[[ Supplied information, beginning ]]

import Literature.NumberTheory.Rogawski1990.RankOneUnstableUnitParity                 -- ★ p842596 FILE A (p08 g14): `rankOne_lhs_indicator_one_eq_of_eigenframe`, `finHeckeValue_one`
import Literature.NumberTheory.Rogawski1990.RankOneUnstableNormOneSequence            -- FILE A′ (p08 g14): `exists_normOne_seq`
import Literature.NumberTheory.Rogawski1990.RankOneUnstableTransferNonsplit            -- ★ the UNGUARDED letter `RankOneUnstableTransferNonsplit` (ED. 2 text; ED. 3 keeps it as the negative edge)
import Literature.NumberTheory.Rogawski1990.LocalEndoscopicTorusTransportFrameCM       -- ★ p842138 A-p19: frame algebra re-exports (`conj_diagonal_mem_unitaryGroupOfForm_of_gram`, `continuous_mk''_…`, `smul_one_mem_unitaryGroupOfForm`)
import Literature.NumberTheory.Automorphic.UnitaryEllipticCentralizerCompactNonsplit   -- ★ `compactSpace_centralizer_of_eigenframe_of_smul_eq`
import Literature.NumberTheory.Automorphic.OrbitalMeasureCanonicalExistsCM             -- ★ `exists_isCanonical_H_local`
import Literature.NumberTheory.Automorphic.LocalOrbitalMeasureRegular                  -- ★ `isMulRightInvariant_localEndoscopic`
import Literature.NumberTheory.Automorphic.UnitaryResiduallyRegularOrbitalIntegral     -- ★ `isCompact_isOpen_cmLocalIntegralLevel_prod`
import Literature.NumberTheory.Rogawski1990.FinExplicitTransferFactorTorusDockSplit    -- ★ `finCharpolyTwo_eq_of_frame`
import Literature.NumberTheory.Rogawski1990.LocalNormFibreNonsplit                     -- ★ `charpoly_endoEmbLocal`
import Literature.NumberTheory.Rogawski1990.EndoscopicCentralizerIso                    -- ★ `isUnit_two_localRing`
import HarnessLib

/-!
# The UNGUARDED rank-one unstable letter is FALSE: every CM field with one unramified non-split place refutes `RankOneUnstableTransferNonsplit`
# (Rogawski 1990 Lemma 4.9.3 needs `μ|𝕀_F = ω_{E∕F}`; Labesse–Langlands 1979 §2)

Topic `NumberTheory/Rogawski1990`; namespace `Literature.NumberTheory.Rogawski1990`.  THEOREMS ONLY (no definition, no instance, no notation, no named fact,
no `sorry`).  Cell `pub/hodgecm-mathlib` (D-0151), crux H413 = stmt-HodgeConjecture-24833, line «N6nsGerm»; LEAD F0P3a-plan (g10) WORD T9-1 (1) «NEGATIVE LEMMA →
p08 (g14)» (finding F0P3-p02 (g12) 08:05:28Z, computation B-p10 (g25) b80aed6c §2 v2, lineage «=» F0P3-p01 (g13) 08:07:09Z); seat F0P3a-p08 (g14); FILE B of three
(A = ★ `RankOneUnstableUnitParity`; C = `Summits/…/Theorems/F0P3aR1lcObstruction.lean`, the concrete place).  HONEST LABEL: HC_CM is proved only modulo the 2 remaining
named inputs (hLiu418, h413) until rung 0 closes; this file is unconditional and REFUTES a mis-typed letter (the μ-guarded `RankOneUnstableTransferNonsplitCM` is
untouched: the witness `μ = 1` violates `μ|𝕀_F = ω`).

THE MATHEMATICS.  `v` unramified non-split, `w ∣ v`.  Instantiate the letter at `μ := 1`, `Reg := IsLocalGRegular`, `ν := haarMeasure K_H`, the canonical family (★
`exists_isCanonical_H_local`), `f := 𝟙_{K_H}`, and the type-(1) torus through the frame `Q = [[1,1],[1,−1]]` (`ᵗσ̄QΦ₂Q = diag(2,−2)`): `t(e) := (Q·diag(1,e)·Q⁻¹, u₁)`,
`e ∈ L_w¹`.  ★ `exists_normOne_seq` gives `u_N ∈ L_w¹` with `|1 − u_N| = |ϖ|^N`, `u_N → 1`; `t(u_N) → t(1)` inside `C = Z(t(u₂))`, each `t(u_N)` (`N ≥ 2`) is `G`-regular with compact
centraliser, and by FILE A the letter's left side at `t(u_N)` is `r_N·(−1)^e·(−1)^N q^N` (`r_N > 0`, `e` FIXED BY `Q`).  `f^C` is locally constant at `t(1)`, so these
values agree for large `N`: `(r_N + q·r_{N+1})·(±q^N) = 0` — impossible.

* **`not_rankOneUnstableTransferNonsplit_of_isUnramifiedIn`** — `(L) (v) (w) (hw : c • w = w) (hunr) : ¬ RankOneUnstableTransferNonsplit`.

## References
* [Rogawski1990] J. D. Rogawski, *Automorphic Representations of Unitary Groups in Three Variables*, Ann. of Math. Stud. 123 (1990): §4.9 Lemma 4.9.3 (4.9.2) p. 56.
* [LabesseLanglands1979] J.-P. Labesse, R. P. Langlands, *L-indistinguishability for SL(2)*, Canad. J. Math. 31 (1979): §2.
* [Flicker1998UnitaryFL] Y. Z. Flicker, *Elementary proof of the fundamental lemma for a unitary group*, Canad. J. Math. 50 (1998): §6 p. 95.
-/

set_option autoImplicit false

noncomputable section

open MeasureTheory Measure NumberField IsDedekindDomain Matrix Finset Filter Topology ValuativeRel Polynomial
open scoped ValuativeRel Matrix MatrixGroups

namespace Literature.NumberTheory.Rogawski1990

open Literature.NumberTheory.Automorphic Literature.NumberTheory.Automorphic.UnitaryGroup Literature.NumberTheory.GaloisRepresentations

variable (L : Type) [Field L] [NumberField L] [IsCMField L] (v : HeightOneSpectrum (𝓞 ↥(maximalRealSubfield L)))
  (w : PlacesOver L v) (hw : IsCMField.complexConj L • w.1 = w.1)


/-! ## The refutation at an unramified non-split place -/

section Refutation

omit [IsCMField L] in
/-- `2 ≤ q_v`. [cite: NeukirchANT1999, Ch. I §3] -/
private theorem two_le_natCard_quotient'' : 2 ≤ Nat.card (𝓞 ↥(maximalRealSubfield L) ⧸ v.asIdeal) := by
  classical
  haveI : Finite (𝓞 ↥(maximalRealSubfield L) ⧸ v.asIdeal) := Ideal.finiteQuotientOfFreeOfNeBot v.asIdeal v.ne_bot
  haveI : Nontrivial (𝓞 ↥(maximalRealSubfield L) ⧸ v.asIdeal) := Ideal.Quotient.nontrivial_iff.2 v.isPrime.ne_top
  exact Finite.one_lt_card

/-- `![a, b]` is injective when `a ≠ b`. [folklore] -/
private theorem injective_vecCons_pair {α : Type*} {a b : α} (h : a ≠ b) : Function.Injective ![a, b] := by
  intro i j hij
  fin_cases i <;> fin_cases j
  · rfl
  · exact absurd hij h
  · exact absurd hij.symm h
  · rfl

[[ Supplied information, end ]]

» Exercise: An exact repetition of all the entries is required.

» Output of the task:
import Literature.NumberTheory.Rogawski1990.RankOneUnstableUnitParity                 -- ★ p842596 FILE A (p08 g14): `rankOne_lhs_indicator_one_eq_of_eigenframe`, `finHeckeValue_one`
import Literature.NumberTheory.Rogawski1990.RankOneUnstableNormOneSequence            -- FILE A′ (p08 g14): `exists_normOne_seq`
import Literature.NumberTheory.Rogawski1990.RankOneUnstableTransferNonsplit            -- ★ the UNGUARDED letter `RankOneUnstableTransferNonsplit` (ED. 2 text; ED. 3 keeps it as the negative edge)
import Literature.NumberTheory.Rogawski1990.LocalEndoscopicTorusTransportFrameCM       -- ★ p842138 A-p19: frame algebra re-exports (`conj_diagonal_mem_unitaryGroupOfForm_of_gram`, `continuous_mk''_…`, `smul_one_mem_unitaryGroupOfForm`)
import Literature.NumberTheory.Automorphic.UnitaryEllipticCentralizerCompactNonsplit   -- ★ `compactSpace_centralizer_of_eigenframe_of_smul_eq`
import Literature.NumberTheory.Automorphic.OrbitalMeasureCanonicalExistsCM             -- ★ `exists_isCanonical_H_local`
import Literature.NumberTheory.Automorphic.LocalOrbitalMeasureRegular                  -- ★ `isMulRightInvariant_localEndoscopic`
import Literature.NumberTheory.Automorphic.UnitaryResiduallyRegularOrbitalIntegral     -- ★ `isCompact_isOpen_cmLocalIntegralLevel_prod`
import Literature.NumberTheory.Rogawski1990.FinExplicitTransferFactorTorusDockSplit    -- ★ `finCharpolyTwo_eq_of_frame`
import Literature.NumberTheory.Rogawski1990.LocalNormFibreNonsplit                     -- ★ `charpoly_endoEmbLocal`
import Literature.NumberTheory.Rogawski1990.EndoscopicCentralizerIso                    -- ★ `isUnit_two_localRing`
import HarnessLib

/-!
# The UNGUARDED rank-one unstable letter is FALSE: every CM field with one unramified non-split place refutes `RankOneUnstableTransferNonsplit`
# (Rogawski 1990 Lemma 4.9.3 needs `μ|𝕀_F = ω_{E∕F}`; Labesse–Langlands 1979 §2)

Topic `NumberTheory/Rogawski1990`; namespace `Literature.NumberTheory.Rogawski1990`.  THEOREMS ONLY (no definition, no instance, no notation, no named fact,
no `sorry`).  Cell `pub/hodgecm-mathlib` (D-0151), crux H413 = stmt-HodgeConjecture-24833, line «N6nsGerm»; LEAD F0P3a-plan (g10) WORD T9-1 (1) «NEGATIVE LEMMA →
p08 (g14)» (finding F0P3-p02 (g12) 08:05:28Z, computation B-p10 (g25) b80aed6c §2 v2, lineage «=» F0P3-p01 (g13) 08:07:09Z); seat F0P3a-p08 (g14); FILE B of three
(A = ★ `RankOneUnstableUnitParity`; C = `Summits/…/Theorems/F0P3aR1lcObstruction.lean`, the concrete place).  HONEST LABEL: HC_CM is proved only modulo the 2 remaining
named inputs (hLiu418, h413) until rung 0 closes; this file is unconditional and REFUTES a mis-typed letter (the μ-guarded `RankOneUnstableTransferNonsplitCM` is
untouched: the witness `μ = 1` violates `μ|𝕀_F = ω`).

THE MATHEMATICS.  `v` unramified non-split, `w ∣ v`.  Instantiate the letter at `μ := 1`, `Reg := IsLocalGRegular`, `ν := haarMeasure K_H`, the canonical family (★
`exists_isCanonical_H_local`), `f := 𝟙_{K_H}`, and the type-(1) torus through the frame `Q = [[1,1],[1,−1]]` (`ᵗσ̄QΦ₂Q = diag(2,−2)`): `t(e) := (Q·diag(1,e)·Q⁻¹, u₁)`,
`e ∈ L_w¹`.  ★ `exists_normOne_seq` gives `u_N ∈ L_w¹` with `|1 − u_N| = |ϖ|^N`, `u_N → 1`; `t(u_N) → t(1)` inside `C = Z(t(u₂))`, each `t(u_N)` (`N ≥ 2`) is `G`-regular with compact
centraliser, and by FILE A the letter's left side at `t(u_N)` is `r_N·(−1)^e·(−1)^N q^N` (`r_N > 0`, `e` FIXED BY `Q`).  `f^C` is locally constant at `t(1)`, so these
values agree for large `N`: `(r_N + q·r_{N+1})·(±q^N) = 0` — impossible.

* **`not_rankOneUnstableTransferNonsplit_of_isUnramifiedIn`** — `(L) (v) (w) (hw : c • w = w) (hunr) : ¬ RankOneUnstableTransferNonsplit`.

## References
* [Rogawski1990] J. D. Rogawski, *Automorphic Representations of Unitary Groups in Three Variables*, Ann. of Math. Stud. 123 (1990): §4.9 Lemma 4.9.3 (4.9.2) p. 56.
* [LabesseLanglands1979] J.-P. Labesse, R. P. Langlands, *L-indistinguishability for SL(2)*, Canad. J. Math. 31 (1979): §2.
* [Flicker1998UnitaryFL] Y. Z. Flicker, *Elementary proof of the fundamental lemma for a unitary group*, Canad. J. Math. 50 (1998): §6 p. 95.
-/

set_option autoImplicit false

noncomputable section

open MeasureTheory Measure NumberField IsDedekindDomain Matrix Finset Filter Topology ValuativeRel Polynomial
open scoped ValuativeRel Matrix MatrixGroups

namespace Literature.NumberTheory.Rogawski1990

open Literature.NumberTheory.Automorphic Literature.NumberTheory.Automorphic.UnitaryGroup Literature.NumberTheory.GaloisRepresentations

variable (L : Type) [Field L] [NumberField L] [IsCMField L] (v : HeightOneSpectrum (𝓞 ↥(maximalRealSubfield L)))
  (w : PlacesOver L v) (hw : IsCMField.complexConj L • w.1 = w.1)


/-! ## The refutation at an unramified non-split place -/

section Refutation

omit [IsCMField L] in
/-- `2 ≤ q_v`. [cite: NeukirchANT1999, Ch. I §3] -/
private theorem two_le_natCard_quotient'' : 2 ≤ Nat.card (𝓞 ↥(maximalRealSubfield L) ⧸ v.asIdeal) := by
  classical
  haveI : Finite (𝓞 ↥(maximalRealSubfield L) ⧸ v.asIdeal) := Ideal.finiteQuotientOfFreeOfNeBot v.asIdeal v.ne_bot
  haveI : Nontrivial (𝓞 ↥(maximalRealSubfield L) ⧸ v.asIdeal) := Ideal.Quotient.nontrivial_iff.2 v.isPrime.ne_top
  exact Finite.one_lt_card

/-- `![a, b]` is injective when `a ≠ b`. [folklore] -/
private theorem injective_vecCons_pair {α : Type*} {a b : α} (h : a ≠ b) : Function.Injective ![a, b] := by
  intro i j hij
  fin_cases i <;> fin_cases j
  · rfl
  · exact absurd hij h
  · exact absurd hij.symm h
  · rfl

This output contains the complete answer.